/-- **Registered helper `t12_gainTerm_vdipole_sub_cubeMoment` — (e-K₂) for a dipole field with VECTOR amplitude in
the weight class, against the `ℓ = 1` Euler kernel.**
For `W` nondecreasing, `≥ 1`, of polynomial increment `n` on `[0, ∞)`, `Ξ : ℝ → ℝ³` measurable with
`‖Ξ t‖ ≤ m W(t)` (`t ≥ 0`), a unit vector `e` and `s > 0`:
`|gainTerm ⟪Ξ(‖·‖), ·⟫ (s e) - (4π/s²)⟪∫₀ˢ r³ Ξ(r) dr, e⟫| ≤ 3 · 16π M_{n+4} m W(s)(1+s)` — coordinates
`⟪Ξ(‖x‖), x⟫ = Σᵢ ⟪eᵢ, x⟫ Ξᵢ(‖x‖)`, `gainTerm_sum`, the scalar comparison
`abs_gainTerm_dipole_sub_lorentzGain_le_weight` and `lorentzGain_dipole_eq_cubeMoment` per coordinate. [folklore] -/
theorem t12_gainTerm_vdipole_sub_cubeMoment : ∀ (W : ℝ → ℝ) (m : ℝ) (n : ℕ) (Ξ : ℝ → EuclideanSpace ℝ (Fin 3)), (∀ a b : ℝ, 0 ≤ a → a ≤ b → W a ≤ W b) → (∀ a : ℝ, 0 ≤ a → 1 ≤ W a) → (∀ s t : ℝ, 0 ≤ s → 0 ≤ t → W (s + t) ≤ W s * (1 + t) ^ n) → Measurable Ξ → (∀ t : ℝ, 0 ≤ t → ‖Ξ t‖ ≤ m * W t) → ∀ (e : Metric.sphere (0 : EuclideanSpace ℝ (Fin 3)) 1) (s : ℝ), 0 < s → |Summit.AtomisticToContinuum.HydrodynamicLimit.Theorems.ClampedCorrectorBirth.gainTerm (fun x : EuclideanSpace ℝ (Fin 3) => inner ℝ (Ξ ‖x‖) x) (s • (e : EuclideanSpace ℝ (Fin 3))) - 4 * Real.pi / s ^ 2 * inner ℝ (∫ r in (0:ℝ)..s, r ^ 3 • Ξ r) (e : EuclideanSpace ℝ (Fin 3))| ≤ 3 * (16 * Real.pi * m * W s * (1 + s) * ∫ t, (1 + |t|) ^ (n + 4) ∂ProbabilityTheory.gaussianReal 0 1) := by
  intro W m n Ξ hW1 hW2 hW3 hΞ hΞw e s hs
  have hW : (∀ a b : ℝ, 0 ≤ a → a ≤ b → W a ≤ W b) ∧ (∀ a : ℝ, 0 ≤ a → 1 ≤ W a) ∧
      ∀ s t : ℝ, 0 ≤ s → 0 ≤ t → W (s + t) ≤ W s * (1 + t) ^ n := ⟨hW1, hW2, hW3⟩
  set v : EuclideanSpace ℝ (Fin 3) := s • (e : EuclideanSpace ℝ (Fin 3)) with hv
  have hvn : ‖v‖ = s := by rw [hv, norm_smul_sphere, abs_of_pos hs]
  have hΞi : ∀ i, Measurable fun r => Ξ r i := fun i => by fun_prop
  have hΞwi : ∀ i t, 0 ≤ t → |Ξ t i| ≤ m * W t := fun i t ht => by
    refine le_trans ?_ (hΞw t ht)
    simpa [EuclideanSpace.inner_single_left, PiLp.norm_single] using
      abs_real_inner_le_norm (EuclideanSpace.single i (1:ℝ)) (Ξ t)
  have hpi : ∀ i t, 0 ≤ t → |Ξ t i| ≤ m * W 0 * (1 + t) ^ n :=
    fun i => polyGrowth_of_weightGrowth hW (hΞwi i)
  have hm0 : 0 ≤ m := nonneg_of_weightGrowth hW (hΞwi 0)
  have hC0 : 0 ≤ m * W 0 := mul_nonneg hm0 (zero_le_one.trans (hW.2.1 0 le_rfl))
  set u : Fin 3 → EuclideanSpace ℝ (Fin 3) → ℝ :=
    fun i x => ⟪EuclideanSpace.single i (1:ℝ), x⟫_ℝ * Ξ ‖x‖ i with hu
  have hum : ∀ i, Measurable (u i) := fun i => by simp only [hu]; fun_prop
  have huC : ∀ i x, |u i x| ≤ m * W 0 * Real.exp ((((n + 1 : ℕ) : ℝ)) ^ 2) * Real.exp (‖x‖ ^ 2 / 4) :=
    fun i x => by
      have h1 := abs_dipole_le_poly (hpi i) (EuclideanSpace.single i (1:ℝ)) x
      rw [PiLp.norm_single, norm_one, one_mul] at h1
      have h2 := polyWeight_gaussGrowth (k := n) hC0 ‖x‖ (norm_nonneg x)
      rw [abs_of_nonneg (by positivity)] at h2
      exact h1.trans h2
  have hsplit : (fun x => ⟪Ξ ‖x‖, x⟫_ℝ) = fun x => ∑ i, u i x :=
    funext fun x => inner_eq_sum_inner_single _ _
  have hgain : gainTerm (fun x => ⟪Ξ ‖x‖, x⟫_ℝ) v = ∑ i, gainTerm (u i) v := by
    rw [hsplit]; exact gainTerm_sum _ hum huC v
  have hlor : ∀ i, lorentzGain (u i) v =
      4 * π / s ^ 2 * ⟪EuclideanSpace.single i (1:ℝ), (e : EuclideanSpace ℝ (Fin 3))⟫_ℝ *
        ∫ r in (0:ℝ)..s, r ^ 3 * Ξ r i :=
    fun i => lorentzGain_dipole_eq_cubeMoment _ (hΞi i) (hpi i) e hs
  have hint : IntervalIntegrable (fun r => r ^ 3 • Ξ r) volume 0 s := by
    refine intervalIntegrable_of_norm_le (by fun_prop) (K := s ^ 3 * (m * W s)) fun r hr => ?_
    rw [uIoc_of_le hs.le] at hr
    rw [norm_smul, Real.norm_eq_abs, abs_of_nonneg (pow_nonneg hr.1.le 3)]
    exact mul_le_mul (pow_le_pow_left₀ hr.1.le hr.2 3)
      ((hΞw r hr.1.le).trans (mul_le_mul_of_nonneg_left (hW.1 r s hr.1.le hr.2) hm0))
      (norm_nonneg _) (by positivity)
  have hcomp : ∀ i, (∫ r in (0:ℝ)..s, r ^ 3 • Ξ r) i = ∫ r in (0:ℝ)..s, r ^ 3 * Ξ r i := fun i => by
    have h := (EuclideanSpace.proj i : EuclideanSpace ℝ (Fin 3) →L[ℝ] ℝ).intervalIntegral_comp_comm hint
    simpa using h.symm
  have hL : ∑ i, lorentzGain (u i) v =
      4 * π / s ^ 2 * ⟪∫ r in (0:ℝ)..s, r ^ 3 • Ξ r, (e : EuclideanSpace ℝ (Fin 3))⟫_ℝ := by
    rw [inner_eq_sum_inner_single, Finset.mul_sum]
    refine Finset.sum_congr rfl fun i _ => ?_
    rw [hlor i, hcomp i]
    ring
  have hbound : ∀ i, |gainTerm (u i) v - lorentzGain (u i) v| ≤
      16 * π * m * W s * (1 + s) * ∫ t, (1 + |t|) ^ (n + 4) ∂gaussianReal 0 1 := fun i => by
    have h := abs_gainTerm_dipole_sub_lorentzGain_le_weight hW (hΞwi i) (hΞi i)
      (EuclideanSpace.single i (1:ℝ)) v
    rw [PiLp.norm_single, norm_one, mul_one, hvn] at h
    exact h
  rw [hgain, ← hL, ← Finset.sum_sub_distrib]
  calc |∑ i, (gainTerm (u i) v - lorentzGain (u i) v)|
      ≤ ∑ i, |gainTerm (u i) v - lorentzGain (u i) v| := Finset.abs_sum_le_sum_abs _ _
    _ ≤ ∑ _i : Fin 3, 16 * π * m * W s * (1 + s) * ∫ t, (1 + |t|) ^ (n + 4) ∂gaussianReal 0 1 :=
        Finset.sum_le_sum fun i _ => hbound i
    _ = _ := by rw [Finset.sum_const, Finset.card_univ, Fintype.card_fin]; simp


/-! ### The dipole profile class: a-priori consequences of `s ‖Φ(s)‖ ≤ 3A(1+s²)(1+log(1+s²))` -/

section Profile

variable {Φ : ℝ → EuclideanSpace ℝ (Fin 3)} {A : ℝ}

/-- A vector profile with `s‖Φ(s)‖ ≤ 3A(1+s²)(1+log(1+s²))` (`s > 0`; the dipole profile of a quadratic-log `ψ`,
`norm_dipoleProfile_le_radial`) has `0 ≤ A`; its dipole field `d(x) = ⟪Φ(‖x‖), x⟫` is quadratic-log (`3A`), quartic
(`3A`), of Gaussian growth (`96A`) and bounded by `12A` on the unit ball; `‖Φ(t)‖ ≤ 12A(1+t)(1+log(1+t))` for `t ≥ 1`
and `‖t³Φ(t)‖ ≤ 12A` on `(0, 1]`. [folklore] -/
theorem dipoleField_apriori
    (hΦA : ∀ s, 0 < s → s * ‖Φ s‖ ≤ 3 * A * ((1 + s ^ 2) * (1 + Real.log (1 + s ^ 2)))) :
    0 ≤ A ∧
    (∀ x : EuclideanSpace ℝ (Fin 3), |⟪Φ ‖x‖, x⟫_ℝ| ≤ 3 * A * ((1 + ‖x‖ ^ 2) * (1 + Real.log (1 + ‖x‖ ^ 2)))) ∧
    (∀ x : EuclideanSpace ℝ (Fin 3), |⟪Φ ‖x‖, x⟫_ℝ| ≤ 3 * A * (1 + ‖x‖) ^ 4) ∧
    (∀ x : EuclideanSpace ℝ (Fin 3), |⟪Φ ‖x‖, x⟫_ℝ| ≤ 96 * A * Real.exp (‖x‖ ^ 2 / 4)) ∧
    (∀ t, 1 ≤ t → ‖Φ t‖ ≤ 12 * A * ((1 + t) * (1 + Real.log (1 + t)))) ∧
    (∀ x : EuclideanSpace ℝ (Fin 3), ‖x‖ ≤ 1 → |⟪Φ ‖x‖, x⟫_ℝ| ≤ 12 * A) ∧
    (∀ t, 0 < t → t ≤ 1 → ‖t ^ 3 • Φ t‖ ≤ 12 * A) := by
  have hl2 : 0 ≤ Real.log (1 + (1:ℝ) ^ 2) := Real.log_nonneg (by norm_num)
  have hA : 0 ≤ A := by
    have h := hΦA 1 one_pos
    by_contra hA'
    push Not at hA'
    have h2 : 3 * A * ((1 + (1:ℝ) ^ 2) * (1 + Real.log (1 + (1:ℝ) ^ 2))) < 0 := by nlinarith
    linarith [norm_nonneg (Φ 1)]
  have hd : ∀ x : EuclideanSpace ℝ (Fin 3),
      |⟪Φ ‖x‖, x⟫_ℝ| ≤ 3 * A * ((1 + ‖x‖ ^ 2) * (1 + Real.log (1 + ‖x‖ ^ 2))) := fun x => by
    by_cases hx : x = 0
    · subst hx
      simp only [inner_zero_right, abs_zero, norm_zero]
      norm_num
      exact hA
    · calc |⟪Φ ‖x‖, x⟫_ℝ| ≤ ‖Φ ‖x‖‖ * ‖x‖ := abs_real_inner_le_norm _ _
        _ = ‖x‖ * ‖Φ ‖x‖‖ := mul_comm _ _
        _ ≤ _ := hΦA ‖x‖ (norm_pos_iff.2 hx)
  refine ⟨hA, hd, fun x => (hd x).trans ?_, fun x => (hd x).trans ?_, fun t ht => ?_, fun x hx => (hd x).trans ?_,
    fun t ht0 ht1 => ?_⟩
  · exact mul_le_mul_of_nonneg_left ((quadLog_le_pow_four_and_exp ‖x‖).1 (norm_nonneg x)) (by positivity)
  · calc 3 * A * ((1 + ‖x‖ ^ 2) * (1 + Real.log (1 + ‖x‖ ^ 2))) ≤ 3 * A * (32 * Real.exp (‖x‖ ^ 2 / 4)) :=
          mul_le_mul_of_nonneg_left (quadLog_le_pow_four_and_exp ‖x‖).2 (by positivity)
      _ = 96 * A * Real.exp (‖x‖ ^ 2 / 4) := by ring
  · have ht0 : 0 < t := by linarith
    have h := (hΦA t ht0).trans (mul_le_mul_of_nonneg_left (quadLog_le_mul_linLog ht) (by positivity))
    have h' : t * ‖Φ t‖ ≤ t * (12 * A * ((1 + t) * (1 + Real.log (1 + t)))) := h.trans_eq (by ring)
    exact le_of_mul_le_mul_left h' ht0
  · calc 3 * A * ((1 + ‖x‖ ^ 2) * (1 + Real.log (1 + ‖x‖ ^ 2))) ≤ 3 * A * 4 :=
          mul_le_mul_of_nonneg_left (quadLog_le_four (norm_nonneg x) hx) (by positivity)
      _ = 12 * A := by ring
  · have h := (hΦA t ht0).trans (mul_le_mul_of_nonneg_left (quadLog_le_four ht0.le ht1) (by positivity))
    rw [norm_smul, Real.norm_eq_abs, abs_of_nonneg (pow_nonneg ht0.le 3)]
    have ht2 : t ^ 2 ≤ 1 := by nlinarith
    calc t ^ 3 * ‖Φ t‖ = t ^ 2 * (t * ‖Φ t‖) := by ring
      _ ≤ 1 * (3 * A * 4) := mul_le_mul ht2 h (mul_nonneg ht0.le (norm_nonneg _)) zero_le_one
      _ = 12 * A := by ring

### Work to be completed
Look back at the entries above. Retype the line with "A vector profile", the line with "(∀ t, 0 < t → t ≤ 1", and all lines in between.

### Solved exercise
/-- A vector profile with `s‖Φ(s)‖ ≤ 3A(1+s²)(1+log(1+s²))` (`s > 0`; the dipole profile of a quadratic-log `ψ`,
`norm_dipoleProfile_le_radial`) has `0 ≤ A`; its dipole field `d(x) = ⟪Φ(‖x‖), x⟫` is quadratic-log (`3A`), quartic
(`3A`), of Gaussian growth (`96A`) and bounded by `12A` on the unit ball; `‖Φ(t)‖ ≤ 12A(1+t)(1+log(1+t))` for `t ≥ 1`
and `‖t³Φ(t)‖ ≤ 12A` on `(0, 1]`. [folklore] -/
theorem dipoleField_apriori
    (hΦA : ∀ s, 0 < s → s * ‖Φ s‖ ≤ 3 * A * ((1 + s ^ 2) * (1 + Real.log (1 + s ^ 2)))) :
    0 ≤ A ∧
    (∀ x : EuclideanSpace ℝ (Fin 3), |⟪Φ ‖x‖, x⟫_ℝ| ≤ 3 * A * ((1 + ‖x‖ ^ 2) * (1 + Real.log (1 + ‖x‖ ^ 2)))) ∧
    (∀ x : EuclideanSpace ℝ (Fin 3), |⟪Φ ‖x‖, x⟫_ℝ| ≤ 3 * A * (1 + ‖x‖) ^ 4) ∧
    (∀ x : EuclideanSpace ℝ (Fin 3), |⟪Φ ‖x‖, x⟫_ℝ| ≤ 96 * A * Real.exp (‖x‖ ^ 2 / 4)) ∧
    (∀ t, 1 ≤ t → ‖Φ t‖ ≤ 12 * A * ((1 + t) * (1 + Real.log (1 + t)))) ∧
    (∀ x : EuclideanSpace ℝ (Fin 3), ‖x‖ ≤ 1 → |⟪Φ ‖x‖, x⟫_ℝ| ≤ 12 * A) ∧
    (∀ t, 0 < t → t ≤ 1 → ‖t ^ 3 • Φ t‖ ≤ 12 * A) := by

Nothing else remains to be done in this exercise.